Io e Alessandro, a narrarci trent’anni anni di vita da quei giorni in montagna

Stato Donna, 20 marzo 2022. “Mi dai quella fetta di strudel, per favore?” Io, dietro di lui, avevo visto che era l’ultima e avevo fatto un segno al ragazzo del bar, che era un mio amico da quando avevo cinque anni e giocavamo e lo facevamo ancora certe sere, a rubabandiera e a palla avvelenata, sul piazzale di quella chiesetta bianca e rossa, davanti casa mia.

“Non posso, mi dispiace, è sua” aveva risposto lui indicando me con l’ingenuità di un ragazzino di quindici anni, che non sa ancora che il cliente ha sempre ragione. Io, dal mio canto, mi limitai a sorridere, “Grazie” allungai il braccio e andai via con lo strudel. L’ultima
fetta. Mi corse dietro. “Dammene un pezzo, oggi è il mio onomastico”. “Non ho capito” “Facciamo a metà”. Mi convinse, anzi la mangiò tutta lui, perché io ero troppo occupata a ridere, e mentre io ridevo lui mangiava. Entrambe le metà.

Eravamo nella piazza di quel paese incantato, tra monti che si chiamano Pallidi ma sono rosa, all’alba e al tramonto, e sempre. Nel bar più bello, dove quando non ero per sentieri attrezzati e vie ferrate passavo il mio tempo, con quegli amici che arrivavano da ogni parte d’Italia, con i quali l’inverno ci si scriveva lettere che a settembre erano di quattro pagine, ad ottobre di tre, a novembre di due, a dicembre solo gli auguri di Natale.

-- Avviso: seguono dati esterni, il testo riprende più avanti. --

import Summits.ResolutionOfSingularities.ResolutionOfSingularities.Theses.FrobeniusLadder
import Summits.ResolutionOfSingularities.ResolutionOfSingularities.Theorems.FrobeniusLadderFRationalModificationCertifiedModel
import Summits.ResolutionOfSingularities.ResolutionOfSingularities.Theorems.FrobeniusLadderFRationalModificationReduction
import HarnessLib

/-!
# The crux `FRationalModification` from a POINTWISE-certified model of a rung-2 variety
(crux `FrobeniusLadder.FRationalModification`, stmt-ResolutionOfSingularities-15316, line `birth`, chain D —
the weakest sufficient statement of the line, in the vocabulary of the route file)

Line `birth` closes the crux from "F-injective Cartier hull" statements (chains A/B/C: a proper
birational `W' → Y` with an effective Cartier DIVISOR `D'`, `W'` regular off `Supp D'`, Cohen–Macaulay
F-injective boundary rings on it). The consumer, however, is POINTWISE (`CertifiedModel.rungThree_of_certificate`:
a domain stalk `𝒪` with `t ∈ 𝔪 ∖ 0`, `𝒪[1/t]` regular and `𝒪/(t)` Cohen–Macaulay F-injective is rung-3,
by the Fedder–Watanabe inversion with pointwise test exponents descended from F-finite submodels), so the
global divisor is a convenience: this file records chain D,

  (PointwiseHullOfRungTwo) every INTEGRAL separated finite-type `Y/k` (`char k = p`) with rung-2 stalks
  has a proper birational `W' → Y` every stalk of which is EITHER regular OR a domain carrying a ring
  certificate `t` (`t ∈ 𝔪 ∖ 0`, `𝒪[1/t]` a regular ring, `𝒪/(t)` Cohen–Macaulay and F-injective in the
  route's inline system-of-parameters language),

with `fRationalModification_of_pointwiseHullOfRungTwo : PointwiseHullOfRungTwo → FRationalModification`
(sorry-free, no named fact) and `pointwiseHull_of_cartierHull` (an F-injective Cartier hull is a
pointwise-certified model: off `Supp D'` regular; on it the local equation of `D'` is the certificate,
`𝒪[1/t]` regular by `TestElement.isRegularRing_away_of_generizations`). PointwiseHullOfRungTwo is thus
implied by chain C's `HullOfRungTwo` (hence by chains A/B), still implied by the summit (a resolution:
every stalk regular), NOT known from the crux (an F-rational, even F-regular, singular point need not
carry a certificate: rational double points of type `D`, `E`), and — unlike the Cartier-hull forms,
which need the tree's `IsEffectiveCartier` / `stalkIdeal` — it is stated over Mathlib and the
Statement's module alone, i.e. it elaborates in the route file and can be PROMOTED to a route item
verbatim (`Lines/birth.lean` v5, `PromoteSignature.lean`).

## References

* R. Fedder, K.-i. Watanabe, *A characterization of F-regularity in terms of F-purity*, MSRI Publ. 15
  (1989), Prop. 2.13. [FedderWatanabe1989]
* M. Hochster, C. Huneke, *Tight closure and strong F-regularity*, Mém. SMF 38 (1989), Thm. 3.4.
  [HochsterHuneke1989]
-/

-- single-problem summit: the doubled namespace component `ResolutionOfSingularities` is forced
set_option linter.dupNamespace false

noncomputable section

open CategoryTheory AlgebraicGeometry TopologicalSpace IsLocalRing
open Literature.AlgebraicGeometry.Resolution
open Summit.ResolutionOfSingularities.ResolutionOfSingularities.Theses.FrobeniusLadder

namespace Summit.ResolutionOfSingularities.ResolutionOfSingularities.Theorems.FRationalModification.PointwiseHull

/-- **Chain D: the crux from a pointwise-certified model of every integral rung-2 variety** (no Cartier
divisor, no Cohen–Macaulay convenience beyond the antecedent, no named fact; stated over Mathlib and the
Statement's module only). If every integral separated finite-type `Y/k` (`char k = p`) with rung-2 stalks
admits a proper birational `W' → Y` all of whose stalks are regular or certified domains (hypothesis
`hP`), then `FRationalModification` holds: reduce to the integral rung-2 components
(`Reduction.stub_reduction`); regular stalks are rung-3 (`Negative.rungThree_of_isRegularLocalRing`),
certified ones by `CertifiedModel.rungThree_of_certificate`. [cite: FedderWatanabe1989, Prop. 2.13;
HochsterHuneke1989, Thm. 3.4] -/
theorem fRationalModification_of_pointwiseHullOfRungTwo
    (hP : ∀ (p : ℕ) [Fact p.Prime] (k : Type) [Field k] [CharP k p] (Y : Scheme.{0})
      (g : Y ⟶ Spec (.of k)) [IsSeparated g] [LocallyOfFiniteType g] [QuasiCompact g] [IsIntegral Y],
      (∀ y : Y, IsDomain (Y.presheaf.stalk y) ∧ ∀ d : ℕ, ringKrullDim (Y.presheaf.stalk y) = d →
        ∀ s : Fin d → Y.presheaf.stalk y, (Ideal.span (Set.range s)).radical.IsMaximal →
          RingTheory.Sequence.IsWeaklyRegular (Y.presheaf.stalk y) (List.ofFn s) ∧
          ∀ w : Y.presheaf.stalk y, (∃ e : ℕ, w ^ p ^ e ∈
            Ideal.span ((fun z : Y.presheaf.stalk y => z ^ p ^ e) ''
              (Ideal.span (Set.range s) : Set (Y.presheaf.stalk y)))) →
            w ∈ Ideal.span (Set.range s)) →
      ∃ (W' : Scheme.{0}) (π : W' ⟶ Y), IsProper π ∧ IsBirational π ∧ ∀ w : W',
        IsRegularLocalRing (W'.presheaf.stalk w) ∨
        (IsDomain (W'.presheaf.stalk w) ∧
          ∃ t : W'.presheaf.stalk w, t ∈ maximalIdeal (W'.presheaf.stalk w) ∧ t ≠ 0 ∧
            IsRegularRing (Localization.Away t) ∧
            ∀ d : ℕ, ringKrullDim (W'.presheaf.stalk w ⧸ Ideal.span {t}) = d →
              ∀ u : Fin d → W'.presheaf.stalk w ⧸ Ideal.span {t},
                (Ideal.span (Set.range u)).radical.IsMaximal →
                  RingTheory.Sequence.IsWeaklyRegular (W'.presheaf.stalk w ⧸ Ideal.span {t})
                    (List.ofFn u) ∧
                  ∀ y : W'.presheaf.stalk w ⧸ Ideal.span {t}, (∃ e : ℕ, y ^ p ^ e ∈
                    Ideal.span ((fun z : W'.presheaf.stalk w ⧸ Ideal.span {t} => z ^ p ^ e) ''
                      (Ideal.span (Set.range u) : Set (W'.presheaf.stalk w ⧸ Ideal.span {t})))) →
                    y ∈ Ideal.span (Set.range u))) :
    FRationalModification := by
  intro p hp k _ _ X f hsep hft hqc _ hX₁
  haveI : Fact p.Prime := ⟨hp⟩
  haveI := hsep; haveI := hft; haveI := hqc
  refine Reduction.stub_reduction p k X f (fun Y g hs hl hq hY h₂ => ?_) hX₁
  haveI := hs; haveI := hl; haveI := hq; haveI := hY
  obtain ⟨W', π', hπ', hbir', hcert⟩ := hP p k Y g h₂
  haveI := hπ'
  refine ⟨W', π', inferInstance, hbir', fun w => ?_⟩
  haveI : CharP (W'.presheaf.stalk w) p := Negative.charP_stalk (π' ≫ g) w
  rcases hcert w with hreg | ⟨hdom, t, htm, ht0, haway, hc⟩
  · -- regular, hence rung-3
    exact Negative.rungThree_of_isRegularLocalRing hp _ hreg
  · -- a ring certificate: Fedder–Watanabe inversion with descended pointwise test exponents
    haveI := hdom
    exact ⟨hdom, CertifiedModel.rungThree_of_certificate p (π' ≫ g) w
      (Or.inr ⟨t, htm, ht0, haway, hc⟩)⟩

/-- **An F-injective Cartier hull is a pointwise-certified model.** If `W'` (locally of finite type over
a field) carries an effective Cartier `D'` with `W'` regular off `Supp D'` and, on `Supp D'`, domain
stalks with Cohen–Macaulay F-injective boundary rings `𝒪_{W',w}/D'_w`, then every stalk of `W'` is regular
or a certified domain: on `Supp D'` a local equation `t` of `D'` (`CartierCertificate.exists_localEquation`,
`D'_w = (t)`) is the certificate, with `𝒪[1/t]` regular because the generizations of `w` at which `t`
becomes a unit lie off `Supp D'` (`CartierCertificate.not_isUnit_of_mem_support`,
`TestElement.isRegularRing_away_of_generizations`). [folklore] -/
theorem pointwiseHull_of_cartierHull (p : ℕ) {k : Type} [Field k] {W' : Scheme.{0}}
    (f : W' ⟶ Spec (.of k)) [LocallyOfFiniteType f] {D' : W'.IdealSheafData}
    (hD' : IsEffectiveCartier D')
    (hreg : ∀ w : W', w ∉ D'.support → IsRegularLocalRing (W'.presheaf.stalk w))
    (hcert : ∀ w : W', w ∈ D'.support → IsDomain (W'.presheaf.stalk w) ∧
      ∀ d : ℕ, ringKrullDim (W'.presheaf.stalk w ⧸ stalkIdeal D' w) = d →
        ∀ t : Fin d → W'.presheaf.stalk w ⧸ stalkIdeal D' w,
          (Ideal.span (Set.range t)).radical.IsMaximal →
            RingTheory.Sequence.IsWeaklyRegular (W'.presheaf.stalk w ⧸ stalkIdeal D' w)
              (List.ofFn t) ∧
            ∀ y : W'.presheaf.stalk w ⧸ stalkIdeal D' w, (∃ e : ℕ, y ^ p ^ e ∈
              Ideal.span ((fun z : W'.presheaf.stalk w ⧸ stalkIdeal D' w => z ^ p ^ e) ''
                (Ideal.span (Set.range t) : Set (W'.presheaf.stalk w ⧸ stalkIdeal D' w)))) →
              y ∈ Ideal.span (Set.range t))
    (w : W') :
    IsRegularLocalRing (W'.presheaf.stalk w) ∨
    (IsDomain (W'.presheaf.stalk w) ∧
      ∃ t : W'.presheaf.stalk w, t ∈ maximalIdeal (W'.presheaf.stalk w) ∧ t ≠ 0 ∧
        IsRegularRing (Localization.Away t) ∧
        ∀ d : ℕ, ringKrullDim (W'.presheaf.stalk w ⧸ Ideal.span {t}) = d →
          ∀ u : Fin d → W'.presheaf.stalk w ⧸ Ideal.span {t},
            (Ideal.span (Set.range u)).radical.IsMaximal →
              RingTheory.Sequence.IsWeaklyRegular (W'.presheaf.stalk w ⧸ Ideal.span {t})
                (List.ofFn u) ∧
              ∀ y : W'.presheaf.stalk w ⧸ Ideal.span {t}, (∃ e : ℕ, y ^ p ^ e ∈
                Ideal.span ((fun z : W'.presheaf.stalk w ⧸ Ideal.span {t} => z ^ p ^ e) ''
                  (Ideal.span (Set.range u) : Set (W'.presheaf.stalk w ⧸ Ideal.span {t})))) →
                y ∈ Ideal.span (Set.range u)) := by
  haveI : IsLocallyNoetherian W' := LocallyOfFiniteType.isLocallyNoetherian f
  by_cases hw : w ∈ D'.support
  · obtain ⟨hdom, hc⟩ := hcert w hw
    obtain ⟨t, htm, ht0, hDt, -⟩ := CartierCertificate.exists_localEquation hD' hw
    have hreg'' : ∀ (x' : W') (hx' : x' ⤳ w), IsUnit ((W'.presheaf.stalkSpecializes hx').hom t) →
        IsRegularLocalRing (W'.presheaf.stalk x') := fun x' hx' hu =>
      hreg x' fun hs => CartierCertificate.not_isUnit_of_mem_support hx' hDt hs hu
    have haway : IsRegularRing (Localization.Away t) :=
      TestElement.isRegularRing_away_of_generizations w t hreg''
    revert hc
    rw [hDt]
    intro hc
    exact Or.inr ⟨hdom, t, htm, ht0, haway, hc⟩
  · exact Or.inl (hreg w hw)

/-- **Chain C's `HullOfRungTwo` implies chain D's `PointwiseHullOfRungTwo`** (the F-injective Cartier
hull of a rung-2 variety is a pointwise-certified model of it). [folklore] -/
theorem pointwiseHullOfRungTwo_of_hullOfRungTwo
    (hH : ∀ (p : ℕ) [Fact p.Prime] (k : Type) [Field k] [CharP k p] (Y : Scheme.{0})
      (g : Y ⟶ Spec (.of k)) [IsSeparated g] [LocallyOfFiniteType g] [QuasiCompact g] [IsIntegral Y],
      (∀ y : Y, IsDomain (Y.presheaf.stalk y) ∧ ∀ d : ℕ, ringKrullDim (Y.presheaf.stalk y) = d →
        ∀ s : Fin d → Y.presheaf.stalk y, (Ideal.span (Set.range s)).radical.IsMaximal →
          RingTheory.Sequence.IsWeaklyRegular (Y.presheaf.stalk y) (List.ofFn s) ∧
          ∀ w : Y.presheaf.stalk y, (∃ e : ℕ, w ^ p ^ e ∈
            Ideal.span ((fun z : Y.presheaf.stalk y => z ^ p ^ e) ''
              (Ideal.span (Set.range s) : Set (Y.presheaf.stalk y)))) →
            w ∈ Ideal.span (Set.range s)) →
      ∃ (W' : Scheme.{0}) (π : W' ⟶ Y), IsProper π ∧ IsBirational π ∧
        ∃ D' : W'.IdealSheafData, IsEffectiveCartier D' ∧
          (∀ w : W', w ∉ D'.support → IsRegularLocalRing (W'.presheaf.stalk w)) ∧
          (∀ w : W', w ∈ D'.support → IsDomain (W'.presheaf.stalk w) ∧
            ∀ d : ℕ, ringKrullDim (W'.presheaf.stalk w ⧸ stalkIdeal D' w) = d →
              ∀ t : Fin d → W'.presheaf.stalk w ⧸ stalkIdeal D' w,
                (Ideal.span (Set.range t)).radical.IsMaximal →
                  RingTheory.Sequence.IsWeaklyRegular (W'.presheaf.stalk w ⧸ stalkIdeal D' w)
                    (List.ofFn t) ∧
                  ∀ y : W'.presheaf.stalk w ⧸ stalkIdeal D' w, (∃ e : ℕ, y ^ p ^ e ∈
                    Ideal.span ((fun z : W'.presheaf.stalk w ⧸ stalkIdeal D' w => z ^ p ^ e) ''
                      (Ideal.span (Set.range t) :
                        Set (W'.presheaf.stalk w ⧸ stalkIdeal D' w)))) →
                    y ∈ Ideal.span (Set.range t)))
    (p : ℕ) [Fact p.Prime] (k : Type) [Field k] [CharP k p] (Y : Scheme.{0})
    (g : Y ⟶ Spec (.of k)) [IsSeparated g] [LocallyOfFiniteType g] [QuasiCompact g] [IsIntegral Y]
    (h₂ : ∀ y : Y, IsDomain (Y.presheaf.stalk y) ∧ ∀ d : ℕ, ringKrullDim (Y.presheaf.stalk y) = d →
      ∀ s : Fin d → Y.presheaf.stalk y, (Ideal.span (Set.range s)).radical.IsMaximal →
        RingTheory.Sequence.IsWeaklyRegular (Y.presheaf.stalk y) (List.ofFn s) ∧
        ∀ w : Y.presheaf.stalk y, (∃ e : ℕ, w ^ p ^ e ∈
          Ideal.span ((fun z : Y.presheaf.stalk y => z ^ p ^ e) ''
            (Ideal.span (Set.range s) : Set (Y.presheaf.stalk y)))) →
          w ∈ Ideal.span (Set.range s)) :
    ∃ (W' : Scheme.{0}) (π : W' ⟶ Y), IsProper π ∧ IsBirational π ∧ ∀ w : W',
      IsRegularLocalRing (W'.presheaf.stalk w) ∨
      (IsDomain (W'.presheaf.stalk w) ∧
        ∃ t : W'.presheaf.stalk w, t ∈ maximalIdeal (W'.presheaf.stalk w) ∧ t ≠ 0 ∧
          IsRegularRing (Localization.Away t) ∧
          ∀ d : ℕ, ringKrullDim (W'.presheaf.stalk w ⧸ Ideal.span {t}) = d →
            ∀ u : Fin d → W'.presheaf.stalk w ⧸ Ideal.span {t},
              (Ideal.span (Set.range u)).radical.IsMaximal →
                RingTheory.Sequence.IsWeaklyRegular (W'.presheaf.stalk w ⧸ Ideal.span {t})
                  (List.ofFn u) ∧
                ∀ y : W'.presheaf.stalk w ⧸ Ideal.span {t}, (∃ e : ℕ, y ^ p ^ e ∈
                  Ideal.span ((fun z : W'.presheaf.stalk w ⧸ Ideal.span {t} => z ^ p ^ e) ''
                    (Ideal.span (Set.range u) : Set (W'.presheaf.stalk w ⧸ Ideal.span {t})))) →
                  y ∈ Ideal.span (Set.range u)) := by
  obtain ⟨W', π', hπ', hbir', D', hD', hreg', hcert⟩ := hH p k Y g h₂
  haveI := hπ'
  exact ⟨W', π', hπ', hbir', pointwiseHull_of_cartierHull p (π' ≫ g) hD' hreg' hcert⟩

end Summit.ResolutionOfSingularities.ResolutionOfSingularities.Theorems.FRationalModification.PointwiseHull

end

Poi, da gennaio in poi, nulla, ma ad agosto era un tripudio. Un mese sempre insieme. Quell’anno, ne avevo tredici, e anche lui. Ci incrociavamo nell’unica sala giochi, quella del bar Maria, dove la sera i grandi ascoltavano il pianista del piano bar e i piccoli si sfidavano al Pac-man. Ci guardavamo, ma non ci salutavamo neanche. Lui con i maschi, io con le femmine. E ci vergognavamo un po’ perché nessuno sapeva di quello strudel davanti al quale c’eravamo conosciuti. Quando ci eravamo scoperti nati a quattordici giorni di distanza, io prima.

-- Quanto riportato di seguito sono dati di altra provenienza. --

import Mathlib
import Summits.KontsevichZagierPeriods.KontsevichZagierPeriods.Theses.InverseLandau
import Summits.KontsevichZagierPeriods.KontsevichZagierPeriods.Theorems.InverseLandauTateLiftingRatPolyDense
import Summits.KontsevichZagierPeriods.KontsevichZagierPeriods.Theorems.InverseLandauTateLiftingPolynomialArc
import Summits.KontsevichZagierPeriods.KontsevichZagierPeriods.Theorems.InverseLandauTateLiftingCornerShift
import Summits.KontsevichZagierPeriods.KontsevichZagierPeriods.Theorems.InverseLandauTateLiftingTateSubst
import Summits.KontsevichZagierPeriods.KontsevichZagierPeriods.Theorems.InverseLandauTateLiftingArcSpecialisation
import Summits.KontsevichZagierPeriods.KontsevichZagierPeriods.Theorems.InverseLandauTateLiftingTateAnalyticContinuation
import Summits.KontsevichZagierPeriods.KontsevichZagierPeriods.Theorems.InverseLandauTateLiftingTateToGen

/-!
# `TateLifting` (stmt-KontsevichZagierPeriods-9129), line `Sketch` — normal form of the crux

`closure T = closure 𝒢` and hence `TateLifting ↔ GenLifting`, UNCONDITIONALLY: the crux — stated
with fibres at real-algebraic parameters of ONE-parameter rational Tate families over `ℚ`, admissible
and identically vanishing on `(0,ε)` — is EQUIVALENT to the generation statement for GENERIC FIBRES:
specialisations at algebraic points of MULTI-parameter rational families with a Tate corner,
admissible and identically vanishing on an open parameter region joined to the corner.
`𝒢 ⊆ T` is `tateLifting_genFibres_subset_tateFibres` (polynomial arcs; Transfer file);
`T ⊆ 𝒢` is `tateLifting_tateToGen tateLifting_tateAnalyticContinuation` (compactness at the Tate
corner + analytic continuation of the period function across `ϖ = 0`).

So the conjecture-grade residue of the line (`GenLifting`, stub 6 of
`Cruxes/TateLifting/Lines/Sketch.lean`) is not merely sufficient for the crux: it IS the crux.
-/

noncomputable section

namespace Summit.KontsevichZagierPeriods.InverseLandau

open Literature.NumberTheory.Transcendental

/-- **The two generating sets have the same closure**: Tate fibres (one parameter, vanishing on
`(0,ε)`) and generic fibres (any number of parameters, vanishing on an open corner region) generate
the same subgroup of `KZ.FormalRep`. [folklore] -/
theorem tateLifting_closure_tateFibres_eq_closure_genFibres :
    AddSubgroup.closure
      {d : KZ.FormalRep | ∃ (n : ℕ) (P Q : MvPolynomial (Fin (n + 1)) ℚ) (ε ϖ₀ : ℝ)
          (r : KZ.IntegralRep n), 0 < ε ∧
        (∃ c₀ : ℚ, c₀ ≠ 0 ∧ ∀ z : Fin n → ℝ,
          MvPolynomial.aeval (Fin.snoc z (0 : ℝ) : Fin (n + 1) → ℝ) Q = (c₀ : ℝ)) ∧
        (∀ (z : Fin n → ℝ) (ϖ : ℝ), (∀ i, z i ∈ Set.Icc (0 : ℝ) 1) → ϖ ∈ Set.Ioo 0 ε →
          MvPolynomial.aeval (Fin.snoc z ϖ : Fin (n + 1) → ℝ) Q ≠ 0) ∧
        (∀ ϖ ∈ Set.Ioo (0 : ℝ) ε, ∫ z in Set.pi Set.univ (fun _ : Fin n => Set.Ioo (0 : ℝ) 1),
          MvPolynomial.aeval (Fin.snoc z ϖ : Fin (n + 1) → ℝ) P /
            MvPolynomial.aeval (Fin.snoc z ϖ : Fin (n + 1) → ℝ) Q = 0) ∧
        IsAlgebraic ℚ ϖ₀ ∧ ϖ₀ ∈ Set.Ioo 0 ε ∧
        r.domain = Set.pi Set.univ (fun _ : Fin n => Set.Ioo (0 : ℝ) 1) ∧
        Set.EqOn r.integrand (fun z => MvPolynomial.aeval (Fin.snoc z ϖ₀ : Fin (n + 1) → ℝ) P /
          MvPolynomial.aeval (Fin.snoc z ϖ₀ : Fin (n + 1) → ℝ) Q) r.domain ∧
        d = KZ.of r} =
    AddSubgroup.closure
      {d : KZ.FormalRep | ∃ (n k : ℕ) (P Q : MvPolynomial (Fin (n + k)) ℚ) (U : Set (Fin k → ℝ))
          (γ : ℝ → (Fin k → ℝ)) (a : Fin k → ℝ) (r : KZ.IntegralRep n),
        IsOpen U ∧ ContinuousOn γ (Set.Icc 0 1) ∧ γ 0 = 0 ∧ γ 1 = a ∧
        (∀ t ∈ Set.Icc (0 : ℝ) 1, γ t ∈ U) ∧
        (∃ c₀ : ℚ, c₀ ≠ 0 ∧ ∀ z : Fin n → ℝ,
          MvPolynomial.aeval (Fin.append z (0 : Fin k → ℝ)) Q = (c₀ : ℝ)) ∧
        (∀ (z : Fin n → ℝ) (u : Fin k → ℝ), (∀ i, z i ∈ Set.Icc (0 : ℝ) 1) → u ∈ U →
          MvPolynomial.aeval (Fin.append z u) Q ≠ 0) ∧
        (∀ u ∈ U, ∫ z in Set.pi Set.univ (fun _ : Fin n => Set.Ioo (0 : ℝ) 1),
          MvPolynomial.aeval (Fin.append z u) P / MvPolynomial.aeval (Fin.append z u) Q = 0) ∧
        (∀ j, IsAlgebraic ℚ (a j)) ∧
        r.domain = Set.pi Set.univ (fun _ : Fin n => Set.Ioo (0 : ℝ) 1) ∧
        Set.EqOn r.integrand (fun z => MvPolynomial.aeval (Fin.append z a) P /
          MvPolynomial.aeval (Fin.append z a) Q) r.domain ∧
        d = KZ.of r} :=
  le_antisymm
    (AddSubgroup.closure_mono (tateLifting_tateToGen tateLifting_tateAnalyticContinuation))
    (AddSubgroup.closure_mono
        (tateLifting_arcSpecialisation tateLifting_cornerShift
          (tateLifting_polynomialArc tateLifting_ratPolyDense) tateLifting_tateSubst))

/-- **Normal form of the crux `TateLifting`** (unconditional): `TateLifting` is EQUIVALENT to the
generation statement `GenLifting` — every formal combination with vanishing evaluation lies in
`KZ.relations ⊔ closure 𝒢`, `𝒢` the generic fibres (algebraic specialisations of multi-parameter
rational vanishing identities with a Tate corner over an open corner region). [folklore] -/
theorem tateLifting_iff_genLifting :
    Summit.KontsevichZagierPeriods.KontsevichZagierPeriods.Theses.InverseLandau.TateLifting ↔
    ∀ c : KZ.FormalRep, KZ.eval c = 0 → c ∈ KZ.relations ⊔ AddSubgroup.closure
      {d : KZ.FormalRep | ∃ (n k : ℕ) (P Q : MvPolynomial (Fin (n + k)) ℚ) (U : Set (Fin k → ℝ))
          (γ : ℝ → (Fin k → ℝ)) (a : Fin k → ℝ) (r : KZ.IntegralRep n),
        IsOpen U ∧ ContinuousOn γ (Set.Icc 0 1) ∧ γ 0 = 0 ∧ γ 1 = a ∧
        (∀ t ∈ Set.Icc (0 : ℝ) 1, γ t ∈ U) ∧
        (∃ c₀ : ℚ, c₀ ≠ 0 ∧ ∀ z : Fin n → ℝ,
          MvPolynomial.aeval (Fin.append z (0 : Fin k → ℝ)) Q = (c₀ : ℝ)) ∧
        (∀ (z : Fin n → ℝ) (u : Fin k → ℝ), (∀ i, z i ∈ Set.Icc (0 : ℝ) 1) → u ∈ U →
          MvPolynomial.aeval (Fin.append z u) Q ≠ 0) ∧
        (∀ u ∈ U, ∫ z in Set.pi Set.univ (fun _ : Fin n => Set.Ioo (0 : ℝ) 1),
          MvPolynomial.aeval (Fin.append z u) P / MvPolynomial.aeval (Fin.append z u) Q = 0) ∧
        (∀ j, IsAlgebraic ℚ (a j)) ∧
        r.domain = Set.pi Set.univ (fun _ : Fin n => Set.Ioo (0 : ℝ) 1) ∧
        Set.EqOn r.integrand (fun z => MvPolynomial.aeval (Fin.append z a) P /
          MvPolynomial.aeval (Fin.append z a) Q) r.domain ∧
        d = KZ.of r} :=
  ⟨fun h c hc => sup_le le_sup_left
      ((AddSubgroup.closure_mono
        (tateLifting_tateToGen tateLifting_tateAnalyticContinuation)).trans le_sup_right) (h c hc),
    fun h c hc => sup_le le_sup_left
      ((AddSubgroup.closure_mono
        (tateLifting_arcSpecialisation tateLifting_cornerShift
          (tateLifting_polynomialArc tateLifting_ratPolyDense) tateLifting_tateSubst)).trans
        le_sup_right)
      (h c hc)⟩

end Summit.KontsevichZagierPeriods.InverseLandau

end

Scoprimmo anche che i nostri padri erano amici. Il mio sempre alle prese con condoni, posti auto, pertinenze, passava quel mese di vacanza tra l’ufficio tecnico e il Catasto. E a chiacchierare, anche, con il suo amico, che stava lì, al Comune. I nostri padri, morti a sei mesi di distanza l’uno dall’altro, e con brutti mali. E le nostre mamme, che si telefonano sempre, anche oggi e si raccontano cose che conoscono a memoria. Tutti i pranzi e le cene insieme, loro, noi mai, ormai ragazzi eravamo in giro con fidanzati e fidanzate. Poi mariti e mogli. Ma questo viene dopo.

Nel frattempo però era arrivato un altro agosto e ne avevamo quattordici di anni e ci incontrammo sul ponte che affaccia sul torrente, ed era tutto uguale ma un po’ più da grandi. “Domani è il mio onomastico”. Ed era bastato, avevo capito. Alle nove ero lì e lo trovai pronto con lo strudel, uno in due, e di nuovo risate e chiacchiere belle ed innocenti.
Quindici anni. Sedici. Sempre uguale, lo strudel e due forchettine.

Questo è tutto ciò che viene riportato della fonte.